Monday, fast day, no grub, plenty of work. Kinda scattered at the mo. It’s a weird week with the course launched and waiting to see how many sign up. Had to get out and walk for a while this eve to clear the head, down old streets past uncurtained living rooms underneath a Rembrandt alongside a big patch of melting ice.
Hadn’t seen this girl for a couple of months, ever since she turned down an invitation back to my place. Now she says she’s here for me, acting all flirtatious, fishing for another invite. Which is kinda inconvenient because I’m on a date with someone else, and that someone else is sitting well within earshot of this whole conversation.
Starting to feel the stress of it. Haven’t been sleeping great, mind racing late into the night. Tried to take two naps today and barely drifted off despite the tiredness. Salsa this eve was good to get me out of the house and focused on something else. It’s all kind of thrilling at the same time. A regular job would bore me to tears.
Hitting the gym on 4.5 hours of sleep. I’ve been consistent with the workouts the past several months, and my body has never looked better. Words from Charlie Munger come to mind as I bust a hundred crunches: “Slug it out one inch at a time, day by day. At the end of the day – if you live long enough – most people get what they deserve.”
Writing this in the morning before checking the inbox. I’ve been warming people up all week with a series of emails about how to get started working online, and today comes the sales pitch for my course. 30 sales this weekend would be nice, but I think I’ll be at peace no matter what. I’ve given it my all and created something I’m proud of. It’s a beautiful morning.
Hmm. Sales are slow. Very slow. The gods of marketing say you need the right product, offered at the right price, sent to the right people, at the right time. I’m thinking the weakest link in my chain is the pricing. Will run a survey next week and get feedback from people who don’t buy, see if that’s it. In the meantime, I gots me a hot date.

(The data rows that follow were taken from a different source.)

import Mathlib
import HarnessLib
import HarnessLib.Audit
import Summits.Schanuel.Statement
import Summits.BirchSwinnertonDyer.BirchSwinnertonDyer.Theses.PrintX10b
import Summits.BirchSwinnertonDyer.BirchSwinnertonDyer.Theorems.PrintX10bHowardContainmentLightFrameX10bOfKolyvaginSystemLeaf
import Summits.BirchSwinnertonDyer.BirchSwinnertonDyer.Theorems.PrintX10bAssemblyLightTwinsX10b
import Summits.BirchSwinnertonDyer.BirchSwinnertonDyer.Theorems.PrintX10bTwoSidedLinkAnyClassNumberX10bPinnedOfPrint
import Summits.BirchSwinnertonDyer.BirchSwinnertonDyer.Theorems.PrintX10bAnalyticMuZeroX10b
import HarnessLib

/-!
# Row-10 DISPLAY: the corner `WAllCornerX10b` and the partition leaf `X10.BSDpOnClassX10b` from SEVEN cite-only print binders
# of `PrintX10b.closes` — `hCG`, `hNV`, `hTw` gone from the booked ten-leaf display

Cell `pub/bsd-print-x9`, seat `bsd-line-x10b-p2` (LEAD g11). THEOREMS ONLY; `--supports` (helper); no `closes` change is made
here (the pen decides). Companion of `PrintX10bHowardContainmentLightFrameX10bOfKolyvaginSystemLeaf` (the A-side light pinned
containment 27274 from `hH hK hMZ hCGS`, X10b twin of the x9-p1 LEAD's KS-leaf re-plumbing): here that containment is fed, with
the route's closed doors BY NAME — the light assembly `PrintX10bAssemblyLightTwinsX10b.assemblyLightTwinsX10b_proof` (27276,
p622251), the B₃ door `PrintX10bPinned.twoSidedLinkAnyClassNumberX10bPinnedOfPrint_holds` (p613989) and analytic `μ = 0`
`Cruxes.AnalyticMuZeroX10b.TheoremB.AnalyticMuZeroX10b_of` (20682) — into `WAll.wallCornerX10b_of_bsdpOnClassX10b`, exactly as
the booked display `PrintX10bCornerOfPrintLeaves.wallCornerX10b_of_printLeaves` (p681093/p681136; hyps hH hK hCG hMZ hNV hCGS hTw
hPT hHP hP) does with the ten. Hypotheses HERE: `HowardDVRKolyvaginBound` (23087, Howard 2004 Thm. 1.6.1),
`CGLSHeegnerKolyvaginSystem` (23236, CGLS 2022 Thm. 4.1.1 KS form), `MastellaZermanHowardDivisibility` (25233, MZ26 Cor. 4.6),
`CGSHowardDivisibilityPLocalized` (27112, CGS 2025 Thm. 6.5.2), `PinnedTransferPrintFacts` (26358), `HeegnerPrintFactsX10b`
(21206), `PrintFactsX10b` (20684) — SEVEN; `CoatesGreenbergKummerImage` (23427) left with the closure of 23237 (CG-FRAME),
`CGLSHeegnerClassNonvanishing` (27103) with the KS-leaf torsion (x9-p1 LEAD g7 core + the companion file),
`AnticyclotomicTowerSharp` (27076) is a theorem. This module imports by-name closers of the route (theses-cone lint: warning,
as for every display file).

HONEST FRAMING. CONDITIONAL on seven statement-only print leaves (REF-131/132/136/137-policed); a DISPLAY for the pen /
director, not route currency by itself; BSD is NOT proved by this file or by anything it imports; no summit statement is
proved; «beyond-print theorem»: no.

References: [Howard2004HeegnerKolyvagin] Thm. 1.6.1; [CastellaGrossiLeeSkinner2022] Thm. 4.1.1; [CastellaGrossiSkinner2025]
Thm. 6.5.2; [MastellaZerman2026] Cor. 4.6; [JetchevSkinnerWan2017] Thm. 3.3.1; [YanZhu2026] Thm. 4.9, 5.7 (1), 5.9.
-/

set_option linter.dupNamespace false
set_option autoImplicit false

noncomputable section

open Summit.BirchSwinnertonDyer.BirchSwinnertonDyer.Theses.PrintX10b
  (HowardDVRKolyvaginBound CGLSHeegnerKolyvaginSystem MastellaZermanHowardDivisibility CGSHowardDivisibilityPLocalized
    PinnedTransferPrintFacts HeegnerPrintFactsX10b PrintFactsX10b)
open Summit.BirchSwinnertonDyer.BirchSwinnertonDyer.Theorems

namespace Summit.BirchSwinnertonDyer.BirchSwinnertonDyer.Theorems.PrintX10bCornerOfKSLeaf

/-- **Row-10 corner `WAllCornerX10b` ⟸ SEVEN cite-only print binders** — `HowardDVRKolyvaginBound` (23087),
`CGLSHeegnerKolyvaginSystem` (23236), `MastellaZermanHowardDivisibility` (25233), `CGSHowardDivisibilityPLocalized` (27112),
`PinnedTransferPrintFacts` (26358), `HeegnerPrintFactsX10b` (21206), `PrintFactsX10b` (20684) — through the closed doors BY NAME
(the light assembly `assemblyLightTwinsX10b_proof`, the B₃ door `twoSidedLinkAnyClassNumberX10bPinnedOfPrint_holds`, analytic
`μ = 0` `AnalyticMuZeroX10b_of`) and the companion file's §2 containment. = the booked ten-leaf display minus `hCG` (23427; discharged on the
frames by CG-FRAME), `hNV` (27103; replaced by F-411 at the engine's class) and `hTw` (27076; a theorem).
[cite: Howard2004HeegnerKolyvagin, Thm. 1.6.1] [cite: CastellaGrossiLeeSkinner2022, Thm. 4.1.1] [cite: CastellaGrossiSkinner2025, Thm. 6.5.2]
[cite: MastellaZerman2026, Cor. 4.6] [cite: JetchevSkinnerWan2017, Thm. 3.3.1] -/
theorem wallCornerX10b_of_kolyvaginSystemLeaf_of_printBinders
    (hH : HowardDVRKolyvaginBound) (hK : CGLSHeegnerKolyvaginSystem) (hMZ : MastellaZermanHowardDivisibility)
    (hCGS : CGSHowardDivisibilityPLocalized) (hPT : PinnedTransferPrintFacts) (hHP : HeegnerPrintFactsX10b)
    (hP : PrintFactsX10b) : Summit.BirchSwinnertonDyer.WAllCornerX10b :=
  Summit.BirchSwinnertonDyer.Rank1Residual.WAll.wallCornerX10b_of_bsdpOnClassX10b
    (PrintX10bAssemblyLightTwinsX10b.assemblyLightTwinsX10b_proof
      (PrintX10bOfKSLeaf.howardContainmentLightFrameX10bPinned_of_howard_kolyvaginSystem_mz_cgs hH hK hMZ hCGS)
      (PrintX10bPinned.twoSidedLinkAnyClassNumberX10bPinnedOfPrint_holds hPT hHP)
      hHP Summit.BirchSwinnertonDyer.BirchSwinnertonDyer.Cruxes.AnalyticMuZeroX10b.TheoremB.AnalyticMuZeroX10b_of hP)

/-- **Partition leaf `X10.BSDpOnClassX10b` ⟸ the same SEVEN cite-only binders** (through the light assembly, p622251).
[cite: Howard2004HeegnerKolyvagin, Thm. 1.6.1] [cite: CastellaGrossiLeeSkinner2022, Thm. 4.1.1] [cite: CastellaGrossiSkinner2025, Thm. 6.5.2]
[cite: MastellaZerman2026, Cor. 4.6] -/
theorem bsdpOnClassX10b_of_kolyvaginSystemLeaf_of_printBinders
    (hH : HowardDVRKolyvaginBound) (hK : CGLSHeegnerKolyvaginSystem) (hMZ : MastellaZermanHowardDivisibility)
    (hCGS : CGSHowardDivisibilityPLocalized) (hPT : PinnedTransferPrintFacts) (hHP : HeegnerPrintFactsX10b)
    (hP : PrintFactsX10b) : Summit.BirchSwinnertonDyer.Rank1Residual.X10.BSDpOnClassX10b :=
  PrintX10bAssemblyLightTwinsX10b.assemblyLightTwinsX10b_proof
    (PrintX10bOfKSLeaf.howardContainmentLightFrameX10bPinned_of_howard_kolyvaginSystem_mz_cgs hH hK hMZ hCGS)
    (PrintX10bPinned.twoSidedLinkAnyClassNumberX10bPinnedOfPrint_holds hPT hHP)
    hHP Summit.BirchSwinnertonDyer.BirchSwinnertonDyer.Cruxes.AnalyticMuZeroX10b.TheoremB.AnalyticMuZeroX10b_of hP

end Summit.BirchSwinnertonDyer.BirchSwinnertonDyer.Theorems.PrintX10bCornerOfKSLeaf

end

Sales have picked up. Was aiming for 30 before tomorrow and currently at 19, might get a few more overnight. Also got 75 new people into the funnel today, mostly thanks to the legendary Ms. Leon posting about the course in a popular digital nomad group on Facebook. We’ll see how they convert two weeks down the line. Wheels keep on turning.
So many ideas, so many opportunities. They key thing now is focus. Prioritizing. What actions will have the biggest impact? There’s no way I can do it all, so I have to be selective. After that call though it feels like I’m on the verge of something big. He was gushing about the course, absolutely loves it, sees the potential.
Sent out a blast this morning asking everyone who didn’t buy the course why so because, got a flood of responses. Great stuff in there. Looks like the pricing was the major issue, which is good news, can fix that easy. Spent several hours replying to those messages, even the ones from people who’ll never buy. Grateful for them all.
Less than five hours kip last night, work all day, no afternoon nap, two hours salsa this eve… should be wrecked but I feel great. Could be setting myself up for a crash, but right now, with how the course is going — more so as regards feedback than sales — I feel like I’m providing more value to the world than ever. That has me buzzing.
Skype today with my copywriter, who’s great at what he does and business savvy and just turned 21. Then drinks this eve with two guys new in town, both 22 and hustling to make their entrepreneurial dreams come true. They’ll all do well, ahead of the pack already just by thinking along these lines. My mind wasn’t on such matters until I was 27 or so.
Almost 2am. She’s asleep in my bed. I’m out here on the couch, checked a few emails before typing this. I haven’t talked to her yet about where we’re headed, expectations. Need to do that. From her messages this week I get the impression she wants to be my girlfriend, which means she’ll soon be disappointed.
Had the talk in bed this morning, went fine. Or so I thought until an hour later when we were mid-tryst and she asked me to promise, between moans, that I won’t date anyone else while I’m dating her. Let’s talk about it later, I said. No, she said, promise me now. And I knew right then what needed to be done, but I wasn’t sure if I had strength enough to do it.
Way behind on posting Momentos and finance reports. I’ve let a lot of things slide the past several weeks in favor of 3M1K. And I’m okay with that, reminding myself of a key lesson from Essentialism: it’s not possible to solve every problem that comes your way; you have to choose which problems to tackle, and which to live with.
Business lunch at StartDock. A dozen or so entrepreneurs in the room and we all got a couple of minutes to talk about what we’re doing and what we need help with. I may have been over-prepared, rehearsed my little pitch at least twenty times since yesterday, twice while juggling. But it was worth it. Met cool people and received good feedback.